↓↓↓

import Summits.BirchSwinnertonDyer.Rank1Residual.Additive.X3BranchKummerLayerClasses
import HarnessLib

/-!
# X3, the DEGENERATE rows OFF the sub-locus: the TWISTED Kummer descent — an additive cubic
# character of an open subgroup `G' ≤ Γ_ℚ` NOT containing `μ₃` in its fixed field, from a Kummer
# radical over the quadratic extension by `ζ₃` (cell `bsd-eis`, seat `bsd-eis-x3` gen 7; first brick
# of the T-side over the first layer `ℚ_1` (MEMO-9 §2.3 (f)); route K1 `AdditiveBranchIMC`, crux
# `GordTwoRankZeroOffCaseOne` — supports only)

HONEST FRAMING (`run/shared/lean/pub/bsd-eis/README.md` §4): THEOREMS ONLY (no `def`, no named fact,
no `sorry`); nothing is booked; no label, tier or count of record moves.

## What

The T-side share `#H¹(ℚ_Σ/ℚ_∞, Φ₀)` of the degenerate certificate road is supplied, on the sub-locus and
on the `U_layer1_only` rows, by the order-`3` sub-characters of the mod-`ℓ` cyclotomic characters
(`X3BranchResidualLineH1LowerBound.lean`, one class per `ℓ ≡ 1 (mod 3)`). For `ℓ ≡ 1 (mod 9)` GV's
count wants THREE classes per `ℓ` — cubic characters of `G₁ = Gal(ℚ̄/ℚ_1)` ramified at ONE of the
three primes `λ_j ∣ ℓ` of `ℚ_1 = ℚ(ζ₉)⁺` (ramification at `3` is allowed in `H¹(ℚ_Σ/ℚ_∞, Φ₀)`). Such a
character is not a Kummer character over `ℚ_1` (`ζ₃ ∉ ℚ_1`), but over `K = ℚ_1(ζ₃) = ℚ(ζ₉)` it is:
if `b ∈ K` satisfies `b·c(b) = e³` with `e ∈ ℚ_1` (`c` = the non-trivial automorphism of `K/ℚ_1`;
e.g. `b = ϖ·c(ϖ)²`, `ϖ c(ϖ) = π_j`), then for `β³ = b` the rule
`σβ = ζ^{n_σ} β (σζ = ζ)`, `σβ = ζ^{n_σ} e β⁻¹ (σζ = ζ²)`, `χ(σ) = ± n_σ` accordingly,
defines an ADDITIVE CHARACTER `χ : G₁ → ℤ/3` — the descent to `ℚ_1` of the Kummer character of `b`
twisted by `ω`. This file proves exactly that algebra, `Γ_ℚ`-internally and for any subgroup `G'`:
* `smul_zeta_eq_or` — every `σ ∈ Γ_ℚ` maps a primitive cube root of unity `ζ` to `ζ` or `ζ²`;
* `exists_smul_eq_pow_mul_mul_inv` — the exponent in the twisted case;
* `exists_twistedKummerChar` — the locally constant `χ : Γ_ℚ → ZMod 3`, additive on `G'`, with its
  explicit values on both cosets.
The class in `H¹(H, Φ₀)` (`H ≤ G'`, trivial action), its local conditions and its independence
from the other T-side classes are the successor's files (MEMO-9 §2.4 (f)).
References: [SerreLocalFields1979] Ch. X §3 (Kummer theory); [Washington1997] §10.2 (odd/even
eigenspaces under `Gal(K/K⁺)`); [GreenbergVatsal2000] §2 pp. 26–30.
-/

set_option autoImplicit false

noncomputable section

open scoped Classical

namespace Summit.BirchSwinnertonDyer.Rank1Residual.Additive

namespace KummerLayerTwisted

open Field Literature.NumberTheory.GaloisRepresentations KummerLineClasses

/-! ### §1 Cube roots of unity under `Γ_ℚ`, and the twisted exponent -/

/-- **`σζ ∈ {ζ, ζ²}`** for a primitive cube root of unity `ζ ∈ ℚ̄` and `σ ∈ Γ_ℚ` (the mod-`3`
cyclotomic character takes the values `1, 2`). [folklore] -/
theorem smul_zeta_eq_or {ζ : AlgebraicClosure ℚ} (hζ : IsPrimitiveRoot ζ 3)
    (σ : absoluteGaloisGroup ℚ) : σ • ζ = ζ ∨ σ • ζ = ζ ^ 2 := by
  haveI : NeZero ((3 : ℕ) : ℚ) := ⟨by norm_num⟩
  have h := modNCyclotomicCharacter_spec ℚ 3 σ ζ hζ.pow_eq_one
  set u : ZMod 3 := (modNCyclotomicCharacter ℚ 3 σ : ZMod 3) with hu
  have hu0 : u.val ≠ 0 := by
    rw [ne_eq, ZMod.val_eq_zero]
    exact (modNCyclotomicCharacter ℚ 3 σ).ne_zero
  have hu3 : u.val < 3 := ZMod.val_lt u
  have hcases : u.val = 1 ∨ u.val = 2 := by omega
  rcases hcases with h1 | h2
  · left
    rw [h, h1, pow_one]
  · right
    rw [h, h2]

/-- If `σζ ≠ ζ` then `σζ = ζ²`. [folklore] -/
theorem smul_zeta_eq_sq_of_ne {ζ : AlgebraicClosure ℚ} (hζ : IsPrimitiveRoot ζ 3)
    {σ : absoluteGaloisGroup ℚ} (h : σ • ζ ≠ ζ) : σ • ζ = ζ ^ 2 :=
  (smul_zeta_eq_or hζ σ).resolve_left h

/-- **The twisted exponent.** `β³ = b ≠ 0`, `σb · b = e³`: then `σβ = ζⁿ·e·β⁻¹` for some `n < 3`
(`(σβ·β/e)³ = 1`). [folklore] -/
theorem exists_smul_eq_pow_mul_mul_inv {ζ : AlgebraicClosure ℚ} (hζ : IsPrimitiveRoot ζ 3)
    {b β e : AlgebraicClosure ℚ} (hb : b ≠ 0) (hβ : β ^ 3 = b) {σ : absoluteGaloisGroup ℚ}
    (hσ : σ • b * b = e ^ 3) : ∃ n : ℕ, n < 3 ∧ σ • β = ζ ^ n * e * β⁻¹ := by
  have hβ0 : β ≠ 0 := by
    rintro rfl
    exact hb (by rw [← hβ]; norm_num)
  have hσb0 : σ • b ≠ 0 := by
    intro h0
    exact hb (smul_eq_zero_iff_eq σ |>.mp h0)
  have he0 : e ≠ 0 := by
    rintro rfl
    have : σ • b * b = 0 := by rw [hσ]; norm_num
    rcases mul_eq_zero.mp this with h0 | h0
    · exact hσb0 h0
    · exact hb h0
  have hq : (σ • β * β / e) ^ 3 = 1 := by
    rw [div_pow, mul_pow, ← smul_pow', hβ, hσ, div_self (pow_ne_zero 3 he0)]
  obtain ⟨n, hn, hζn⟩ := hζ.eq_pow_of_pow_eq_one hq
  refine ⟨n, hn, ?_⟩
  rw [hζn]
  field_simp

/-- Uniqueness of the twisted exponent modulo `3`: `ζⁿ·x = ζᵐ·x`, `x ≠ 0` ⇒ `n ≡ m (mod 3)`
(`KummerLineClasses.natCast_eq_of_pow_mul_eq`, restated for readability). [folklore] -/
theorem natCast_eq_of_pow_mul_eq' {ζ : AlgebraicClosure ℚ} (hζ : IsPrimitiveRoot ζ 3)
    {x : AlgebraicClosure ℚ} (hx : x ≠ 0) {n m : ℕ} (h : ζ ^ n * x = ζ ^ m * x) :
    (n : ZMod 3) = m :=
  haveI : Fact (Nat.Prime 3) := ⟨by norm_num⟩
  natCast_eq_of_pow_mul_eq hζ hx h

/-! ### §2 The twisted Kummer character -/

/-- **The TWISTED Kummer descent.** `G' ≤ Γ_ℚ`; `ζ ∈ ℚ̄` a primitive cube root of unity; `β³ = b ≠ 0`
with `b` fixed by every `σ ∈ G'` fixing `ζ` and `σb·b = e³` for every `σ ∈ G'` moving `ζ`, where
`e` is fixed by `G'`. Then there is a locally constant `χ : Γ_ℚ → ℤ/3`, ADDITIVE on `G'`
(`χ(στ) = χ(σ) + χ(τ)`), with `σβ = ζ^{n}β`, `χ(σ) = n` when `σζ = ζ` and `σβ = ζ^{n}eβ⁻¹`,
`χ(σ) = −n` when `σζ ≠ ζ` (`σ ∈ G'`). Stated as an existence (no definition).
[cite: SerreLocalFields1979, Ch. X §3] [cite: Washington1997, §10.2] -/
theorem exists_twistedKummerChar (G' : Subgroup (absoluteGaloisGroup ℚ))
    {ζ : AlgebraicClosure ℚ} (hζ : IsPrimitiveRoot ζ 3)
    {b β e : AlgebraicClosure ℚ} (hb : b ≠ 0) (hβ : β ^ 3 = b) (heG : ∀ σ ∈ G', σ • e = e)
    (hfix : ∀ σ ∈ G', σ • ζ = ζ → σ • b = b)
    (hflip : ∀ σ ∈ G', σ • ζ ≠ ζ → σ • b * b = e ^ 3) :
    ∃ χ : absoluteGaloisGroup ℚ → ZMod 3, IsLocallyConstant χ ∧
      (∀ σ ∈ G', ∀ τ ∈ G', χ (σ * τ) = χ σ + χ τ) ∧
      (∀ σ ∈ G', σ • ζ = ζ → ∃ n : ℕ, σ • β = ζ ^ n * β ∧ χ σ = n) ∧
      (∀ σ ∈ G', σ • ζ ≠ ζ → ∃ n : ℕ, σ • β = ζ ^ n * e * β⁻¹ ∧ χ σ = -(n : ZMod 3)) := by
  haveI : NeZero (3 : ℕ) := ⟨by norm_num⟩
  have hβ0 : β ≠ 0 := by
    rintro rfl
    exact hb (by rw [← hβ]; norm_num)
  have hζ3 : ζ ^ 3 = 1 := hζ.pow_eq_one
  have hζ0 : ζ ≠ 0 := hζ.ne_zero (by norm_num)
  -- the exponents, as functions of the pair `(σζ, σβ)`
  let n₁ : AlgebraicClosure ℚ → ℕ := fun x ↦
    if h : ∃ n : ℕ, n < 3 ∧ x = ζ ^ n * β then Classical.choose h else 0
  let n₂ : AlgebraicClosure ℚ → ℕ := fun x ↦
    if h : ∃ n : ℕ, n < 3 ∧ x = ζ ^ n * e * β⁻¹ then Classical.choose h else 0
  let F : AlgebraicClosure ℚ × AlgebraicClosure ℚ → ZMod 3 := fun zx ↦
    if zx.1 = ζ then (n₁ zx.2 : ZMod 3) else -(n₂ zx.2 : ZMod 3)
  let χ : absoluteGaloisGroup ℚ → ZMod 3 := fun σ ↦ F (σ • ζ, σ • β)
  have hn₁ : ∀ σ ∈ G', σ • ζ = ζ → σ • β = ζ ^ n₁ (σ • β) * β := fun σ hσ hz ↦ by
    have h : ∃ n : ℕ, n < 3 ∧ σ • β = ζ ^ n * β :=
      KummerLayerClasses.exists_smul_eq_pow_mul hζ hb hβ (hfix σ hσ hz)
    simp only [n₁, dif_pos h]
    exact (Classical.choose_spec h).2
  have hn₂ : ∀ σ ∈ G', σ • ζ ≠ ζ → σ • β = ζ ^ n₂ (σ • β) * e * β⁻¹ := fun σ hσ hz ↦ by
    have h : ∃ n : ℕ, n < 3 ∧ σ • β = ζ ^ n * e * β⁻¹ :=
      exists_smul_eq_pow_mul_mul_inv hζ hb hβ (hflip σ hσ hz)
    simp only [n₂, dif_pos h]
    exact (Classical.choose_spec h).2
  have hχ₁ : ∀ σ, σ • ζ = ζ → χ σ = (n₁ (σ • β) : ZMod 3) := fun σ hz ↦ by
    simp only [χ, F, hz, if_true]
  have hχ₂ : ∀ σ, σ • ζ ≠ ζ → χ σ = -(n₂ (σ • β) : ZMod 3) := fun σ hz ↦ by
    simp only [χ, F, hz, if_false]
  -- `e ≠ 0` as soon as some element of `G'` moves `ζ`
  have he0 : ∀ σ ∈ G', σ • ζ ≠ ζ → e ≠ 0 := fun σ hσ hz he ↦ by
    have h := hflip σ hσ hz
    rw [he, zero_pow three_ne_zero, mul_eq_zero] at h
    rcases h with h0 | h0
    · exact hb ((smul_eq_zero_iff_eq σ).mp h0)
    · exact hb h0
  have h30 : (3 : ZMod 3) = 0 := by decide
  have hζ21 : ζ ^ 2 ≠ ζ := fun h ↦
    hζ.ne_one (by norm_num) (mul_left_cancel₀ hζ0 (by rw [← pow_two, h, mul_one]))
  refine ⟨χ, ?_, fun σ hσ τ hτ ↦ ?_, fun σ hσ hz ↦ ⟨n₁ (σ • β), hn₁ σ hσ hz, hχ₁ σ hz⟩,
    fun σ hσ hz ↦ ⟨n₂ (σ • β), hn₂ σ hσ hz, hχ₂ σ hz⟩⟩
  · -- locally constant through `σ ↦ (σζ, σβ)`
    exact ((isLocallyConstant_smul ζ).prodMk (isLocallyConstant_smul β)).comp F
  · -- additivity on `G'`: four cases according to the action on `ζ`
    have hστG : σ * τ ∈ G' := G'.mul_mem hσ hτ
    rcases smul_zeta_eq_or hζ σ with hsz | hsz <;> rcases smul_zeta_eq_or hζ τ with htz | htz
    · -- `σζ = ζ`, `τζ = ζ`: `(στ)ζ = ζ`
      have hstz : (σ * τ) • ζ = ζ := by rw [mul_smul, htz, hsz]
      rw [hχ₁ _ hstz, hχ₁ _ hsz, hχ₁ _ htz]
      have hs := hn₁ σ hσ hsz
      have ht := hn₁ τ hτ htz
      have hst := hn₁ (σ * τ) hστG hstz
      generalize n₁ (σ • β) = cσ at hs ⊢
      generalize n₁ (τ • β) = cτ at ht ⊢
      generalize n₁ ((σ * τ) • β) = cστ at hst ⊢
      have key : ζ ^ cστ * β = ζ ^ (cσ + cτ) * β := by
        rw [← hst, mul_smul, ht, smul_mul', smul_pow', hsz, hs]
        ring
      have hc := natCast_eq_of_pow_mul_eq' hζ hβ0 key
      push_cast at hc
      linear_combination hc
    · -- `σζ = ζ`, `τζ = ζ²`: `(στ)ζ = ζ²`
      have htz' : τ • ζ ≠ ζ := by rw [htz]; exact hζ21
      have hstz' : (σ * τ) • ζ ≠ ζ := by rw [mul_smul, htz, smul_pow', hsz]; exact hζ21
      rw [hχ₂ _ hstz', hχ₁ _ hsz, hχ₂ _ htz']
      have hs := hn₁ σ hσ hsz
      have ht := hn₂ τ hτ htz'
      have hst := hn₂ (σ * τ) hστG hstz'
      have he := he0 τ hτ htz'
      generalize n₁ (σ • β) = cσ at hs ⊢
      generalize n₂ (τ • β) = cτ at ht ⊢
      generalize n₂ ((σ * τ) • β) = cστ at hst ⊢
      have h1 : (ζ ^ cσ) ^ 3 = 1 := by rw [← pow_mul, mul_comm, pow_mul, hζ3, one_pow]
      have key : ζ ^ cστ * (e * β⁻¹) = ζ ^ (cτ + 2 * cσ) * (e * β⁻¹) := by
        rw [← mul_assoc, ← hst, mul_smul, ht, smul_mul', smul_mul', smul_pow', hsz, heG σ hσ, smul_inv'', hs]
        field_simp
        linear_combination (-(ζ ^ cτ)) * h1
      have hc := natCast_eq_of_pow_mul_eq' hζ (mul_ne_zero he (inv_ne_zero hβ0)) key
      push_cast at hc
      linear_combination (-1 : ZMod 3) * hc + (-(cσ : ZMod 3)) * h30
    · -- `σζ = ζ²`, `τζ = ζ`: `(στ)ζ = ζ²`
      have hsz' : σ • ζ ≠ ζ := by rw [hsz]; exact hζ21
      have hstz' : (σ * τ) • ζ ≠ ζ := by rw [mul_smul, htz, hsz]; exact hζ21
      rw [hχ₂ _ hstz', hχ₂ _ hsz', hχ₁ _ htz]
      have hs := hn₂ σ hσ hsz'
      have ht := hn₁ τ hτ htz
      have hst := hn₂ (σ * τ) hστG hstz'
      have he := he0 σ hσ hsz'
      generalize n₂ (σ • β) = cσ at hs ⊢
      generalize n₁ (τ • β) = cτ at ht ⊢
      generalize n₂ ((σ * τ) • β) = cστ at hst ⊢
      have key : ζ ^ cστ * (e * β⁻¹) = ζ ^ (2 * cτ + cσ) * (e * β⁻¹) := by
        rw [← mul_assoc, ← hst, mul_smul, ht, smul_mul', smul_pow', hsz, hs]
        ring
      have hc := natCast_eq_of_pow_mul_eq' hζ (mul_ne_zero he (inv_ne_zero hβ0)) key
      push_cast at hc
      linear_combination (-1 : ZMod 3) * hc + (-(cτ : ZMod 3)) * h30
    · -- `σζ = ζ²`, `τζ = ζ²`: `(στ)ζ = ζ⁴ = ζ`
      have hsz' : σ • ζ ≠ ζ := by rw [hsz]; exact hζ21
      have htz' : τ • ζ ≠ ζ := by rw [htz]; exact hζ21
      have hstz : (σ * τ) • ζ = ζ := by
        rw [mul_smul, htz, smul_pow', hsz, ← pow_mul, show 2 * 2 = 3 + 1 from rfl, pow_succ, hζ3, one_mul]
      rw [hχ₁ _ hstz, hχ₂ _ hsz', hχ₂ _ htz']
      have hs := hn₂ σ hσ hsz'
      have ht := hn₂ τ hτ htz'
      have hst := hn₁ (σ * τ) hστG hstz
      have he := he0 σ hσ hsz'
      generalize n₂ (σ • β) = cσ at hs ⊢
      generalize n₂ (τ • β) = cτ at ht ⊢
      generalize n₁ ((σ * τ) • β) = cστ at hst ⊢
      have h1 : (ζ ^ cσ) ^ 3 = 1 := by rw [← pow_mul, mul_comm, pow_mul, hζ3, one_pow]
      have key : ζ ^ cστ * β = ζ ^ (2 * cτ + 2 * cσ) * β := by
        rw [← hst, mul_smul, ht, smul_mul', smul_mul', smul_pow', hsz, heG σ hσ, smul_inv'', hs]
        field_simp
        linear_combination (-(ζ ^ (2 * cτ))) * h1
      have hc := natCast_eq_of_pow_mul_eq' hζ hβ0 key
      push_cast at hc
      linear_combination hc + ((cσ : ZMod 3) + cτ) * h30

end KummerLayerTwisted

end Summit.BirchSwinnertonDyer.Rank1Residual.Additive

end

↑↑↑

Problem to solve - In the listing above, locate the line with "This file proves" and the line with "from the other", then extract exactly those lines and every line between them, and nothing more.

Exercise result -
twisted by `ω`. This file proves exactly that algebra, `Γ_ℚ`-internally and for any subgroup `G'`:
* `smul_zeta_eq_or` — every `σ ∈ Γ_ℚ` maps a primitive cube root of unity `ζ` to `ζ` or `ζ²`;
* `exists_smul_eq_pow_mul_mul_inv` — the exponent in the twisted case;
* `exists_twistedKummerChar` — the locally constant `χ : Γ_ℚ → ZMod 3`, additive on `G'`, with its
  explicit values on both cosets.
The class in `H¹(H, Φ₀)` (`H ≤ G'`, trivial action), its local conditions and its independence
from the other T-side classes are the successor's files (MEMO-9 §2.4 (f)).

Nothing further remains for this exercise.